To populate the taxonomy, we applied the technology selection steps. This selection process was important for ensuring trustworthy digital companion candidates from which teachers in a subsequent study could make informed choices. The process is summarized in Table 1.

Our starting point was suitability and availability, based on a previous qualitative study exploring teachers’ familiarity and use of digital tools for stress management [60]. This reflected insight into the influence of context to design as described in both usability study methodologies [101] and the person-based approach [20]. Where that did not provide a candidate, we reviewed the literature, the National Health Service (NHS) App Library, Carlo’s behavioral health app review [102], and the scientific literature. Of the 12 apps originally named by teachers, 8 (67%) were available on both iOS and Android platforms (TeacherTapp, Fit2Teach, Headspace, Mindshift, Pacifica [now called Sanvello], Calm, Insight Timer, and Happy not Perfect), but one of these (Fit2Teach) had not been updated for over 2 years. Given that it was uniquely tailored in its approach and that the associated Facebook group had recently been updated, we contacted the developer, but unfortunately, we received no response. Neither Fit2Teach or TeacherTapp had been designed for stress, but both offer education tips and insight, and the opportunity for reflection.

The 2 apps that used diarizing as their prevalent tracking strategy (My Wonderful Days and Now Then Free) were not available on either platform and the other 2 app descriptions were not complete enough for certain identification. The web-based CBT program that had been described by 1 teacher was only available in 1 English county. The wearables used by teachers were Fitbit (Fitbit, Inc) models (Charge, Alta, and Blaze), Samsung Gear 2 (Samsung Electronics Co, Ltd), Polar M340 (Polar Electro Oy), and Apple Watch (Apple, Inc). No other candidate technologies were identified in the literature on teachers’ stress.

We searched for available digital companions within the positive expert review evaluation frameworks (Reviews) but owing to disparities observed between Review assessments [102] and our concern with privacy and safety, we read through all the security and privacy policies. This was also important for all wearables, as none of them were covered in the Reviews. Occasionally, security through encryption was still not evident from the published policy, and in these cases, the developer was emailed for further information.

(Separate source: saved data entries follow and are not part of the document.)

import Summits.BirchSwinnertonDyer.BirchSwinnertonDyer.Theorems.SchneiderFreeAdditiveX3PoitouTateSelmerComplementCanonical
import Summits.BirchSwinnertonDyer.BirchSwinnertonDyer.Theorems.SchneiderFreeAdditiveX3PoitouTateMiddleExactDualSymmetry
import HarnessLib

/-!
# Route `KolyvaginRoadThree`, deciding crux `ZhangSharpFrameAtThreeHL` (item stmt-BirchSwinnertonDyer-19574):
# PT road, step (R) part 1 — Poitou–Tate duality for Selmer structures AT ONE MODULE from Milne's basic middle
# exactness FOR THAT MODULE ALONE (cell `bsd-stepL`, ACCEL seat `bsd-stepL-koly3b` g10;
# `--supports stmt-BirchSwinnertonDyer-19574`, helper)

HONEST FRAMING. Theorems only; 0 definitions, 0 named facts, 0 `sorry`; proves no case of Poitou–Tate duality by itself
and no case of BSD; closes nothing (T7). PARTITION: O2@3 (B10) × A1 × crux 19574 × stub PT's consumer chain — proves-glue.

WHY. The owner's PT road (koly g18–g20) proves Milne *ADT* I Thm. 4.10(b) `Ker γ¹ ⊆ Im β¹` («basic middle exactness»,
`hE(M, S)`) for THE invariant maps `LocalInvariants.canonical K p` and the ONE module `M = E[3]` (dévissage over
`K' = K(E[3])^{Syl₃}` + prime-to-`p` descent, certificate `middleExact_canonical_of_descentData`). The S2-ENGINE chain of
crux 19574 (koly3b parts XI–XXVII) consumes the named ∀-module fact `poitouTate_selmerStructure_duality K` only through the
conjunct `SelmerComplement` (Howard 2004 Thm. 2.1.11, both inclusions) AT `ρ = E[3]` (n1011's `card_selmerGroup_pair`).
The tree's reduction `selmerComplement_of_middleExact` (door-c6 g5) needs BOTH `hE(M, S)` and the dual statement
`hE'(M, S)` (`M^D`, `M` on the left of the pairing), for ALL `M`; and of the two basic statements only the direction
`hE' ⟹ hE` is in the tree (door-c6 g7 `middleExact_of_dualMiddleExact`). This file supplies the converse and the AT-ONE-
MODULE packaging, so that `hE(E[3], S)` for all admissible `S` ALONE feeds the chain (parts 2–5 of step (R)):
* §1 `dualMiddleExact_of_middleExact` — `hE(M, S) ⟹ hE'(M, S)` for a family perfect at the finite places and injective at
  the real places: in the perfect pairing `⊕_{v∈S} H¹(K_v, M) × ⊕_{v∈S} H¹(K_v, M^D) → ℤ/n`, `hE` reads `{}^⊥(L^D) ≤ L`
  (`L = loc H¹_S(K, M)`, `L^D = loc H¹_S(K, M^D)`), hence `L^⊥ ≤ ({}^⊥(L^D))^⊥ = L^D` (double annihilator, Milne I 0.19).
* §2 `selmerComplementAt_of_middleExact` — for a family perfect, injective at the real places and unramified-orthogonal
  (Milne I 2.6): `hE(ρ, S)` at every admissible `S ⊇ ∞` implies the BODY of `LocalInvariants.SelmerComplement` at `ρ`
  (both Howard inclusions, every admissible `S`, every pair `𝓕 ≤ 𝓖` unramified outside `S`).
* §3 `selmerComplementAt_canonical_of_middleExact` — the same for THE invariant maps `LocalInvariants.canonical K n` of a
  `K : Type` at a prime-power level (`canonical_isPerfect`, `canonical_injectiveAtRealPlaces`, n1011's
  `UnramifiedCup.unramifiedOrthogonal_of_isPerfect`): the E[3]-specific input of step (R) is EXACTLY `hE(E[3], ·)`.

References: [cite: MilneADT2006, Ch. I, Prop. 0.19, Cor. 2.3, Thm. 2.6, Thm. 4.10(b)] [cite: Howard2004HeegnerKolyvagin,
Thm. 2.1.11 (arXiv:1202.6340 p. 6)] [cite: Rubin2000, Thm. 1.7.3].
-/

noncomputable section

Table 1. Summary of digital companion population process.
Technology selection stepsRationale
Suitability: qualitative data from occupation and behaviorWe began with digital interventions used by teachers as described in data in a previous qualitative study
Availability: verify whether the technology is accessible on the 2 main mobile operating systems and had been updated within the last 6 monthsEnsures the technology is available to a wider audience and supported by the developers
Evaluation: search one or more of the expert review evaluation frameworks (Reviews) to see if the technology is ranked positivelyGives professional or third-party view on the credibility, evidence base, and user experience
Security: review the privacy and security policyShows whether the data are stored and transmitted securely with encryption to give an indication of risk
Validity: search for research papers on the technologyEnables any trials with the technology to be considered
Cost: assess costConsiders whether the technology is in budget

Many digital companions have not been tested through trials, so this step (validity) was not a reason to exclude them, especially wearables where data are sparse. Conversely, some popular apps that did not satisfy the safety inclusion criterion had significant published evidence of their efficacy. For these, we presented this scientific evidence as a reason for inclusion, despite no or partial encryption. Finally, cost was considered.

Our final selection of digital companions for presentation to teachers comprised 4 apps named by teachers in the previous study (Headspace, Calm, TeacherTapp, and Fit2Teach), 4 alternative apps sourced from one or more of the Reviews (Equoo, Sleepio, and Daylio), and 1 app from the scientific literature (Wysa, an artificial intelligence–based chatbot). For websites, 1 was sourced from a Review (Big White Wall, now Togetherall Ltd), 1 from the NHS (Stress Management at Work), and 1 from scientific literature (SliverCloud Health). For wearables, 1 was identified from the scientific literature using medical grade data assurance (Withings Steel HR watch, Withings, Inc).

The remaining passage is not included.